• About this exercise:
For each line of the data below, copy it if it holds the word "road".
╭──
import Summits.QuantumFields.YangMills.Theorems.BalabanUVNodesN12Thm1LettersAtLengthOfK0GridGB
import Summits.QuantumFields.YangMills.Theorems.BalabanUVNodesK0Stub1BHolds
import HarnessLib

/-!
# BalabanUVNodes ∕ N12 — THE (8)-LETTER OF N12's (J0′) ROW AT THE INSTANCE's LENGTH, AT PRINT's [II] (2.3) DATUM, IS INHABITED — HYPOTHESIS-FREE (from K0⁷'s V23 stub-1ᴮ text by name,
# `K0Stub1BHolds.prop8StepCoPGridGBAt_holds`) ([Balaban1985Variational] Thm 1 (8) p.279, Prop. 8 p.304; [Balaban1984PropagatorsII] (2.3) p.224; [Balaban1988Convergent] (2.1) p.254,
# (2.12) p.256, (2.18) p.257; [Balaban1985RegularSpaces] (1.3)–(1.6) p.77; [Balaban1987RG1] (0.1) p.251; [Balaban1989LargeFieldI] (1.74) p.192, Prop. 1 p.194)

Cell `pub-ymgap` (HUMAN RULINGS D-0062 ∕ D-0149), seat `pub-ymgap-dag-n12-d` g32 (R134 N12 [B15] s2 = by-name knit at the record; count-neutral helper of K1⁹ `stmt-QuantumFields-27364`,
`--kind proof --supports … --as helper`).  THEOREMS ONLY (0 `def`, 0 `instance`, 0 `sorry`); one-term compositions BY NAME.  IMPORT POLICY: this module imports `…K0Stub1BHolds`
(⟶ `…K0V23Defs` ⟶ N07's junction files), which sit in the Stage-2 seam's cone (`Node00/Record13CoP`; def-R `red_v3.txt`, transiently unbuildable between the 13:30Z 08-30 seam edit
and the consolidated re-feed, green at both ends — `red_end_v4.txt` has no member of the closure); the seam-free content lives in `…N12Thm1LettersAtLengthOfK0GridGB` (✓, this seat).

WHAT.  The green sibling `…N12Thm1LettersAtLengthOfK0GridGB` serves the at-length (8)-letter of N12's (J0′) row (dag-n12-c's `h15T` binder of
`B15Prop1Thm1RowsOfExistsUniqueAtLengthB.thm1Rows_atZ_of_thm1TorusClass_existsUnique_atLengthB`, over a bond-datum family `bd (k) ·` and the record's (7) row) from the BODY of K0⁷'s V23
stub-1ᴮ text.  HERE: (§1) the same BY NAME from `K0V23Defs.Prop8StepCoPGridGBAt F` (one-liners), and (§2) HYPOTHESIS-FREE — dag-n07-e's ★★★★ `K0Stub1BHolds.prop8StepCoPGridGBAt_holds F`
(the S1c chain's end-to-end theorem `exists_prop8RegSepTopStepGB_lam F 1 le_rfl`, ✓p767364) discharges the stub text at every family `F`: ∃ constants `(c, c₀, c₁, B₃, a₀, a₁)` with
`2L² ≤ B₃`, `0 < a₀`, `0 < a₁` such that, at every `(ν, Kt, k)` passing K0⁷'s grid guard `A‴` (`c ≤ ν.M₁`, `k + c₀ ≤ m + Kt`, `L^{c₁} ∣ ν.M₁`, `LᵏM₁ ∣ sitesPerDir 0`), [15] Theorem 1's
(8) holds for every `Λ`-minimiser (`IsMinimizerB … (Node00.lamDatum F Kt k s.Ω) W U₀`, print's [II] (2.3) datum) over class (6) at `ε₀` on the support of record, for data `W` with the
record's (7) row `Node00.Sect2.DataSmall7PTop` (§2 ★★★★ `exists_thm1LetterT_atLength_lamDatum_pTop_inhabited`) resp. print's (7) row `Node00.dataSmall7LamTopOf F 2` (★★★
`exists_thm1LetterT_atLength_lamDatum_inhabited`) — THE FIRST PRODUCER, IN THE TREE, OF A [15]-THEOREM-1 LETTER OF N12's (J0′) ROW AT PRINT's DATUM (the seat's g31
`…N12Thm1NamesBInhabitedAtGridGuardLam` gave the house-shape NAME inhabited; it sits on the V22 closure and becomes residue with the seam).

HONEST FRAMING ∕ LOCATED.  One-term compositions of landed theorems; the mathematics is dag-n07-e's S1c chain (N07's [15] Prop. 8 road at print's datum) and k0-s1-w1's 53′; the (E∕U)
letter `h15EUT` of the same row has NO producer at any datum (orphan edge N07→N12) and is NOT touched here; the instances served are exactly those passing `A‴` (the K0 road's guard —
dag-n12-d g29's `…N12JunctionHeightCeiling` locates which heights that reaches); K0⁷ V23 is NOT registered by this file and K0⁷ is NOT closed (stub 3ᴬ′ᴮ, the seam `hseam`); N12 NOT
discharged (its junction of record displays MORE than this letter: (E∕U), the LF∕window∕cap rows, the [B16] Prop. 1 carrier); counts unmoved (typed 28∕28 · discharged 8∕27, A 8∕28;
K 1∕4); R4 closes only the conditional finite-𝕋⁴ rung `BalabanLadder.UV` at fixed `ε = L^(−K)`; no summit statement is proved here and NOT the Yang–Mills mass gap (Clay); nothing
continuum ∕ ℝ⁴ ∕ OS.
-/

noncomputable section

namespace Summit.QuantumFields.YangMills.BalabanUVNodes.N12Thm1LetterAtLengthLamDatumInhabited

open scoped Matrix.Norms.L2Operator
open Literature.MathematicalPhysics.QuantumFieldTheory.Balaban1983to89
open T4Continuum B15DeterminingSets GaugeField B15Prop1Carrier
open B15DeterminingSetsB (BDetSet IsMinimizerB AgreeOnB)
open B14.Eq213MaximalDomains (side)
open T4CubeChartGnomonic (SU2)
open Node00 (Stage7Numerics lamDatum suppDomOfRecord dataSmall7LamTopOf)
open Summit.QuantumFields.YangMills.Theorems.K0V23Defs (Prop8StepCoPGridGBAt)
open Summit.QuantumFields.YangMills.BalabanUVNodes.K0Stub1BHolds (prop8StepCoPGridGBAt_holds)
open Summit.QuantumFields.YangMills.BalabanUVNodes.N12Thm1LettersAtLengthOfK0GridGB (exists_thm1LetterT_atLength_lamDatum_of_prop8StepCoPGridGB
  exists_thm1LetterT_atLength_lamDatum_pTop_of_prop8StepCoPGridGB)

variable {F : T4Family}

/-! ## §1  By name from K0⁷'s V23 stub-1ᴮ text -/

/-- ★★ **THE AT-LENGTH (8)-LETTER AT PRINT's DATUM FROM K0⁷'s V23 STUB-1ᴮ TEXT BY NAME** (`K0V23Defs.Prop8StepCoPGridGBAt F`, print's (7) row `Node00.dataSmall7LamTopOf F 2`):
`…N12Thm1LettersAtLengthOfK0GridGB.exists_thm1LetterT_atLength_lamDatum_of_prop8StepCoPGridGB` at the text (definitional unfolding).  CONDITIONAL on the text as a hypothesis (§2
discharges it). [cite: Balaban1985Variational, Thm 1 (6)–(8) pp.278–279, Prop. 8 p.304, p.304 lines 1–2; Balaban1984PropagatorsII, (2.3) p.224; Balaban1985RegularSpaces, (1.3)–(1.6) p.77; Balaban1988Convergent, (2.1) p.254, (2.5) p.255, (2.12) p.256, (2.17)–(2.18) p.257; Balaban1987RG1, (0.1) p.251] -/
theorem exists_thm1LetterT_atLength_lamDatum_of_prop8StepCoPGridGBAt (h1 : Prop8StepCoPGridGBAt F) :
    ∃ (c c₀ c₁ : ℕ) (B₃ a₀ a₁ : ℝ), 2 * (F.L : ℝ) ^ 2 ≤ B₃ ∧ 0 < a₀ ∧ 0 < a₁ ∧
    ∀ (ν : Stage7Numerics) (Kt k : ℕ), c ≤ ν.M₁ → k + c₀ ≤ F.m + Kt → F.L ^ c₁ ∣ ν.M₁ → side (F.P Kt).L ν.M₁ k ∣ (F.P Kt).sitesPerDir 0 →
    ∀ (s : B14.Eq218Concrete.Seq (fun n : ℕ => Node00.unionsOfCubes (F.P Kt) (side (F.P Kt).L ν.M₁ n)) k),
      Node00.Sect2.SeqSeparated ν.M₁ s → 0 < ν.M₁ →
      ∀ (ε₀ : ℝ) (δ : ℕ → ℝ), (∀ j, j ≤ k → 0 < δ j ∧ δ j ≤ a₁ ∧ B₃ * δ j ≤ ε₀) → (∀ j, j < k → δ j ≤ 2 * δ (j + 1)) →
      (∀ j, j < k → δ (j + 1) ≤ 2 * δ j) → ε₀ ≤ a₀ →
      ∀ W : MSField (F.P Kt) SU2, dataSmall7LamTopOf F 2 Kt s.Ω (suppDomOfRecord F ν Kt s.Ω) k δ W →
        ∀ U₀ : GaugeField (F.P Kt) 0 SU2, IsMinimizerB (Node00.avOfRecord F 2 Kt)
            {U | (∀ j, j ≤ k → PlaqSmallOn (Node00.Sect2.omegaPlaqsTop s.Ω (suppDomOfRecord F ν Kt s.Ω) j) (ε₀ * (F.P Kt).eta j ^ 2) U) ∧
              Node00.Sect2.CoDivClassOnTop s.Ω (suppDomOfRecord F ν Kt s.Ω) k ε₀ U}
            (lamDatum F Kt k s.Ω) W U₀ →
          (∀ j, j ≤ k → PlaqSmallOn (Node00.Sect2.omegaPlaqsTop s.Ω (suppDomOfRecord F ν Kt s.Ω) j) (B₃ * δ j * (F.P Kt).eta j ^ 2) U₀) ∧
            ∀ j, j ≤ k → Node00.Sect2.CoDivSmallOn (Node00.Sect2.omegaBondsTop s.Ω (suppDomOfRecord F ν Kt s.Ω) j) (B₃ * δ j * (F.P Kt).eta j ^ 3) U₀ :=
  exists_thm1LetterT_atLength_lamDatum_of_prop8StepCoPGridGB h1

/-- ★★ **THE SAME WITH THE RECORD's (7) ROW** `Node00.Sect2.DataSmall7PTop` (dag-n12-c's `h15T` binder VERBATIM at `bd (k) Ω := Node00.lamDatum F Kt k Ω`), by name from the V23 text:
`…exists_thm1LetterT_atLength_lamDatum_pTop_of_prop8StepCoPGridGB` at the text.  CONDITIONAL on the text (§2 discharges it). [cite: Balaban1985Variational, (3),(7) p.278, Thm 1 (6)–(8) pp.278–279, Prop. 8 p.304; Balaban1984PropagatorsII, (2.3) p.224; Balaban1985RegularSpaces, (1.3)–(1.6) p.77; Balaban1988Convergent, (2.1) p.254, (2.5) p.255, (2.12) p.256, (2.18) p.257; Balaban1987RG1, (0.1) p.251] -/
theorem exists_thm1LetterT_atLength_lamDatum_pTop_of_prop8StepCoPGridGBAt (h1 : Prop8StepCoPGridGBAt F) :
    ∃ (c c₀ c₁ : ℕ) (B₃ a₀ a₁ : ℝ), 2 * (F.L : ℝ) ^ 2 ≤ B₃ ∧ 0 < a₀ ∧ 0 < a₁ ∧
    ∀ (ν : Stage7Numerics) (Kt k : ℕ), c ≤ ν.M₁ → k + c₀ ≤ F.m + Kt → F.L ^ c₁ ∣ ν.M₁ → side (F.P Kt).L ν.M₁ k ∣ (F.P Kt).sitesPerDir 0 →
    ∀ (s : B14.Eq218Concrete.Seq (fun n : ℕ => Node00.unionsOfCubes (F.P Kt) (side (F.P Kt).L ν.M₁ n)) k),
      Node00.Sect2.SeqSeparated ν.M₁ s → 0 < ν.M₁ →
      ∀ (ε₀ : ℝ) (δ : ℕ → ℝ), (∀ j, j ≤ k → 0 < δ j ∧ δ j ≤ a₁ ∧ B₃ * δ j ≤ ε₀) → (∀ j, j < k → δ j ≤ 2 * δ (j + 1)) →
      (∀ j, j < k → δ (j + 1) ≤ 2 * δ j) → ε₀ ≤ a₀ →
      ∀ W : MSField (F.P Kt) SU2,
        Node00.Sect2.DataSmall7PTop (Node00.avOfRecord F 2 Kt) s.Ω (suppDomOfRecord F ν Kt s.Ω) k δ W →
        ∀ U₀ : GaugeField (F.P Kt) 0 SU2, IsMinimizerB (Node00.avOfRecord F 2 Kt)
            {U | (∀ j, j ≤ k → PlaqSmallOn (Node00.Sect2.omegaPlaqsTop s.Ω (suppDomOfRecord F ν Kt s.Ω) j) (ε₀ * (F.P Kt).eta j ^ 2) U) ∧
              Node00.Sect2.CoDivClassOnTop s.Ω (suppDomOfRecord F ν Kt s.Ω) k ε₀ U}
            (lamDatum F Kt k s.Ω) W U₀ →
          (∀ j, j ≤ k → PlaqSmallOn (Node00.Sect2.omegaPlaqsTop s.Ω (suppDomOfRecord F ν Kt s.Ω) j) (B₃ * δ j * (F.P Kt).eta j ^ 2) U₀) ∧
            ∀ j, j ≤ k → Node00.Sect2.CoDivSmallOn (Node00.Sect2.omegaBondsTop s.Ω (suppDomOfRecord F ν Kt s.Ω) j) (B₃ * δ j * (F.P Kt).eta j ^ 3) U₀ :=
  exists_thm1LetterT_atLength_lamDatum_pTop_of_prop8StepCoPGridGB h1

/-! ## §2  Hypothesis-free: K0⁷'s V23 stub-1ᴮ text holds (`K0Stub1BHolds.prop8StepCoPGridGBAt_holds`) -/

/-- ★★★ **THE AT-LENGTH (8)-LETTER OF N12's (J0′) ROW AT PRINT's [II] (2.3) DATUM IS INHABITED, FOR EVERY FAMILY `F`** (print's (7) row `Node00.dataSmall7LamTopOf F 2`): §1 at
dag-n07-e's hypothesis-free `K0Stub1BHolds.prop8StepCoPGridGBAt_holds F`.  A PRODUCER — no [15] sentence is a hypothesis of this theorem; its content is N07's S1c chain ([15] Prop. 8 at
print's datum) + 53′ + §1 of the green sibling; serves the instances passing K0⁷'s grid guard `A‴`. [cite: Balaban1985Variational, Thm 1 (6)–(8) pp.278–279, Prop. 8 p.304, (147)–(163) pp.301–304; Balaban1984PropagatorsII, (2.3) p.224; Balaban1985RegularSpaces, (1.3)–(1.6) p.77, Prop. 6 p.99; Balaban1988Convergent, (2.1) p.254, (2.5) p.255, (2.12) p.256, (2.17)–(2.18) p.257; Balaban1987RG1, (0.1) p.251] -/
theorem exists_thm1LetterT_atLength_lamDatum_inhabited (F : T4Family) :
    ∃ (c c₀ c₁ : ℕ) (B₃ a₀ a₁ : ℝ), 2 * (F.L : ℝ) ^ 2 ≤ B₃ ∧ 0 < a₀ ∧ 0 < a₁ ∧
    ∀ (ν : Stage7Numerics) (Kt k : ℕ), c ≤ ν.M₁ → k + c₀ ≤ F.m + Kt → F.L ^ c₁ ∣ ν.M₁ → side (F.P Kt).L ν.M₁ k ∣ (F.P Kt).sitesPerDir 0 →
    ∀ (s : B14.Eq218Concrete.Seq (fun n : ℕ => Node00.unionsOfCubes (F.P Kt) (side (F.P Kt).L ν.M₁ n)) k),
      Node00.Sect2.SeqSeparated ν.M₁ s → 0 < ν.M₁ →
      ∀ (ε₀ : ℝ) (δ : ℕ → ℝ), (∀ j, j ≤ k → 0 < δ j ∧ δ j ≤ a₁ ∧ B₃ * δ j ≤ ε₀) → (∀ j, j < k → δ j ≤ 2 * δ (j + 1)) →
      (∀ j, j < k → δ (j + 1) ≤ 2 * δ j) → ε₀ ≤ a₀ →
      ∀ W : MSField (F.P Kt) SU2, dataSmall7LamTopOf F 2 Kt s.Ω (suppDomOfRecord F ν Kt s.Ω) k δ W →
        ∀ U₀ : GaugeField (F.P Kt) 0 SU2, IsMinimizerB (Node00.avOfRecord F 2 Kt)
            {U | (∀ j, j ≤ k → PlaqSmallOn (Node00.Sect2.omegaPlaqsTop s.Ω (suppDomOfRecord F ν Kt s.Ω) j) (ε₀ * (F.P Kt).eta j ^ 2) U) ∧
              Node00.Sect2.CoDivClassOnTop s.Ω (suppDomOfRecord F ν Kt s.Ω) k ε₀ U}
            (lamDatum F Kt k s.Ω) W U₀ →
          (∀ j, j ≤ k → PlaqSmallOn (Node00.Sect2.omegaPlaqsTop s.Ω (suppDomOfRecord F ν Kt s.Ω) j) (B₃ * δ j * (F.P Kt).eta j ^ 2) U₀) ∧
            ∀ j, j ≤ k → Node00.Sect2.CoDivSmallOn (Node00.Sect2.omegaBondsTop s.Ω (suppDomOfRecord F ν Kt s.Ω) j) (B₃ * δ j * (F.P Kt).eta j ^ 3) U₀ :=
  exists_thm1LetterT_atLength_lamDatum_of_prop8StepCoPGridGBAt (prop8StepCoPGridGBAt_holds F)

/-- ★★★★ **THE SAME WITH THE RECORD's (7) ROW — dag-n12-c's `h15T` BINDER AT `bd (k) Ω := Node00.lamDatum F Kt k Ω`, INHABITED FOR EVERY FAMILY `F`** at every `(ν, Kt, k)` passing
K0⁷'s grid guard `A‴(c, c₀, c₁)` for the produced constants: the FIRST PRODUCER in the tree of a [15]-Theorem-1 letter of N12's (J0′) row at print's datum in the at-length knit's own
currency.  No [15] sentence is a hypothesis; content = N07's S1c chain + 53′ + the green sibling's §5. [cite: Balaban1985Variational, (3),(7) p.278, Thm 1 (6)–(8) pp.278–279, Prop. 8 p.304, (147)–(163) pp.301–304; Balaban1984PropagatorsII, (2.3) p.224; Balaban1985RegularSpaces, (1.3)–(1.6) p.77, Prop. 6 p.99; Balaban1988Convergent, (2.1) p.254, (2.5) p.255, (2.12) p.256, (2.17)–(2.18) p.257; Balaban1987RG1, (0.1) p.251; Balaban1989LargeFieldI, (1.74) p.192, Prop. 1 p.194] -/
theorem exists_thm1LetterT_atLength_lamDatum_pTop_inhabited (F : T4Family) :
    ∃ (c c₀ c₁ : ℕ) (B₃ a₀ a₁ : ℝ), 2 * (F.L : ℝ) ^ 2 ≤ B₃ ∧ 0 < a₀ ∧ 0 < a₁ ∧
    ∀ (ν : Stage7Numerics) (Kt k : ℕ), c ≤ ν.M₁ → k + c₀ ≤ F.m + Kt → F.L ^ c₁ ∣ ν.M₁ → side (F.P Kt).L ν.M₁ k ∣ (F.P Kt).sitesPerDir 0 →
    ∀ (s : B14.Eq218Concrete.Seq (fun n : ℕ => Node00.unionsOfCubes (F.P Kt) (side (F.P Kt).L ν.M₁ n)) k),
      Node00.Sect2.SeqSeparated ν.M₁ s → 0 < ν.M₁ →
      ∀ (ε₀ : ℝ) (δ : ℕ → ℝ), (∀ j, j ≤ k → 0 < δ j ∧ δ j ≤ a₁ ∧ B₃ * δ j ≤ ε₀) → (∀ j, j < k → δ j ≤ 2 * δ (j + 1)) →
      (∀ j, j < k → δ (j + 1) ≤ 2 * δ j) → ε₀ ≤ a₀ →
      ∀ W : MSField (F.P Kt) SU2,
        Node00.Sect2.DataSmall7PTop (Node00.avOfRecord F 2 Kt) s.Ω (suppDomOfRecord F ν Kt s.Ω) k δ W →
        ∀ U₀ : GaugeField (F.P Kt) 0 SU2, IsMinimizerB (Node00.avOfRecord F 2 Kt)
            {U | (∀ j, j ≤ k → PlaqSmallOn (Node00.Sect2.omegaPlaqsTop s.Ω (suppDomOfRecord F ν Kt s.Ω) j) (ε₀ * (F.P Kt).eta j ^ 2) U) ∧
              Node00.Sect2.CoDivClassOnTop s.Ω (suppDomOfRecord F ν Kt s.Ω) k ε₀ U}
            (lamDatum F Kt k s.Ω) W U₀ →
          (∀ j, j ≤ k → PlaqSmallOn (Node00.Sect2.omegaPlaqsTop s.Ω (suppDomOfRecord F ν Kt s.Ω) j) (B₃ * δ j * (F.P Kt).eta j ^ 2) U₀) ∧
            ∀ j, j ≤ k → Node00.Sect2.CoDivSmallOn (Node00.Sect2.omegaBondsTop s.Ω (suppDomOfRecord F ν Kt s.Ω) j) (B₃ * δ j * (F.P Kt).eta j ^ 3) U₀ :=
  exists_thm1LetterT_atLength_lamDatum_pTop_of_prop8StepCoPGridGBAt (prop8StepCoPGridGBAt_holds F)

end Summit.QuantumFields.YangMills.BalabanUVNodes.N12Thm1LetterAtLengthLamDatumInhabited

end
╰──
• Exercise result:
HONEST FRAMING ∕ LOCATED.  One-term compositions of landed theorems; the mathematics is dag-n07-e's S1c chain (N07's [15] Prop. 8 road at print's datum) and k0-s1-w1's 53′; the (E∕U)
letter `h15EUT` of the same row has NO producer at any datum (orphan edge N07→N12) and is NOT touched here; the instances served are exactly those passing `A‴` (the K0 road's guard —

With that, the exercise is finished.